(Stored items)
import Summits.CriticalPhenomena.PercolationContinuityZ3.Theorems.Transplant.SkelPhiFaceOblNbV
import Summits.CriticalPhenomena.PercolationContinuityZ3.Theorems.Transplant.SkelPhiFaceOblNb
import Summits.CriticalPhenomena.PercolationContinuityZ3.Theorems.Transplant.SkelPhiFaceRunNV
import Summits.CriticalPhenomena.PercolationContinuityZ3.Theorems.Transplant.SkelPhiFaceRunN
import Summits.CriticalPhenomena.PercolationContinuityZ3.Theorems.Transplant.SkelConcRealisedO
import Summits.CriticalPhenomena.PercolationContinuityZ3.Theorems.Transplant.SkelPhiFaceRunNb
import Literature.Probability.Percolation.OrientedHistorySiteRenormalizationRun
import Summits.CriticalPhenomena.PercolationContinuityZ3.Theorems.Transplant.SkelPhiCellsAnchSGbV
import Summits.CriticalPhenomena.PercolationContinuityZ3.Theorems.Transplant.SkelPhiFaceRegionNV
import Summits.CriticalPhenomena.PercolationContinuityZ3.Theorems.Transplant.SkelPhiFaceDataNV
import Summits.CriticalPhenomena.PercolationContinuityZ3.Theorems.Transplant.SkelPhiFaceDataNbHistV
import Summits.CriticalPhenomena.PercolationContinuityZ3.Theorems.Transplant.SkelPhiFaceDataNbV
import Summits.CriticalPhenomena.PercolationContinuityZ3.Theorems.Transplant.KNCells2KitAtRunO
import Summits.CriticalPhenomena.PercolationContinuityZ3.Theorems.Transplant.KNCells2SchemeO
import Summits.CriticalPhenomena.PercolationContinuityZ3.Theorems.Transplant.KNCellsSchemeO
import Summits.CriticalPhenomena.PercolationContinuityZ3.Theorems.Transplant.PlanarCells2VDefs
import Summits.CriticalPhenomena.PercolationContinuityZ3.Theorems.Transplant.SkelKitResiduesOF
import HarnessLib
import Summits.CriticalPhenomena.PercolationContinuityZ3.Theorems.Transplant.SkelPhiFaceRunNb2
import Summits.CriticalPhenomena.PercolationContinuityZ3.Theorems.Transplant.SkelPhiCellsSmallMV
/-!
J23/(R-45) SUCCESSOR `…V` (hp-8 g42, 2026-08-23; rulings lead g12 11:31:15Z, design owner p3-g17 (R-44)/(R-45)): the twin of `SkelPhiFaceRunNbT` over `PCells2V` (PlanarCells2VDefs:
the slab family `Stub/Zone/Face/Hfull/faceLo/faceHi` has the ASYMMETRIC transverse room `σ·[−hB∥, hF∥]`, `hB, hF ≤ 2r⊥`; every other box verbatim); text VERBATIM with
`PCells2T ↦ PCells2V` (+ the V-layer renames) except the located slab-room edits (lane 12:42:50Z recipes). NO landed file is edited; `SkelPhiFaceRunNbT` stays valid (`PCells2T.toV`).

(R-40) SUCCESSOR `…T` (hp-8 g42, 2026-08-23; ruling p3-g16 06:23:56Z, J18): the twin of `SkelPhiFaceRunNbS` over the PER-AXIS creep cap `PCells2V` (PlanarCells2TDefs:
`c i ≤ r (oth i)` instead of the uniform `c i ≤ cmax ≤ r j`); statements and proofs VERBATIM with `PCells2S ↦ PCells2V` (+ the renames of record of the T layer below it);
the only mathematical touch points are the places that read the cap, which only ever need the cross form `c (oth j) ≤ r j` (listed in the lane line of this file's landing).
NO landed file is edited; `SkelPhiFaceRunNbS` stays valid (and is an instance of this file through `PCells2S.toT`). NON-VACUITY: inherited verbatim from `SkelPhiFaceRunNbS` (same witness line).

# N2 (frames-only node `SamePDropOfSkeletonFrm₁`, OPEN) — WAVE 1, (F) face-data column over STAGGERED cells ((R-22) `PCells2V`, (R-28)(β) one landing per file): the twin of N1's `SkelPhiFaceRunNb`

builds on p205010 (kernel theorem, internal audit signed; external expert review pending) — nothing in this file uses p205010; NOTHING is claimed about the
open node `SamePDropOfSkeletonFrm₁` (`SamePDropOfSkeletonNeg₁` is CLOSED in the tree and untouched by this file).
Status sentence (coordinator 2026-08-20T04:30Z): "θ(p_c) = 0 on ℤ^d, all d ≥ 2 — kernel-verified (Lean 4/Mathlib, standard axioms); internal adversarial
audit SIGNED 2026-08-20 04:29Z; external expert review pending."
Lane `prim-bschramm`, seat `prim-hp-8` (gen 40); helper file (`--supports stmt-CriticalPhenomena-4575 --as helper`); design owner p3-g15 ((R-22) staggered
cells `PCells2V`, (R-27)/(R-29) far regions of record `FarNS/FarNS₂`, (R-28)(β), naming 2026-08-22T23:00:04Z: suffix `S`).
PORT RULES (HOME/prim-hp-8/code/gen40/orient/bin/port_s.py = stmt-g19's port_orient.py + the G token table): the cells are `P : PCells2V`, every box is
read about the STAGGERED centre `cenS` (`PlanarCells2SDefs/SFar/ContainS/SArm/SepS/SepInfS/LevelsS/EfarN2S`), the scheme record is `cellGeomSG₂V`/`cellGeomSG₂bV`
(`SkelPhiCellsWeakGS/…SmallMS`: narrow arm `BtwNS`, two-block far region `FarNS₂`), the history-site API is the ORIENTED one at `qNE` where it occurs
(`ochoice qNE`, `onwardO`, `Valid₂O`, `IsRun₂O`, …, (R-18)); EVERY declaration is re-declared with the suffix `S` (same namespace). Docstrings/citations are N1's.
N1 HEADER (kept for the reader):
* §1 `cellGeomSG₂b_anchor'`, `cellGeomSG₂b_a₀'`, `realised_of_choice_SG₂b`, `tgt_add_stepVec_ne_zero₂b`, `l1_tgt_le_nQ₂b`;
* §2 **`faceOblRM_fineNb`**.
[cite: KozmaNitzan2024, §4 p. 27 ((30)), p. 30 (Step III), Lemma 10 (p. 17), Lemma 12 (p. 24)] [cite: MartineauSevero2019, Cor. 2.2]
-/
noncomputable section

_ASSIGNMENT_
Look through the records and gather every line containing "room".

_ANSWER SPACE_
the slab family `Stub/Zone/Face/Hfull/faceLo/faceHi` has the ASYMMETRIC transverse room `σ·[−hB∥, hF∥]`, `hB, hF ≤ 2r⊥`; every other box verbatim); text VERBATIM with
`PCells2T ↦ PCells2V` (+ the V-layer renames) except the located slab-room edits (lane 12:42:50Z recipes). NO landed file is edited; `SkelPhiFaceRunNbT` stays valid (`PCells2T.toV`).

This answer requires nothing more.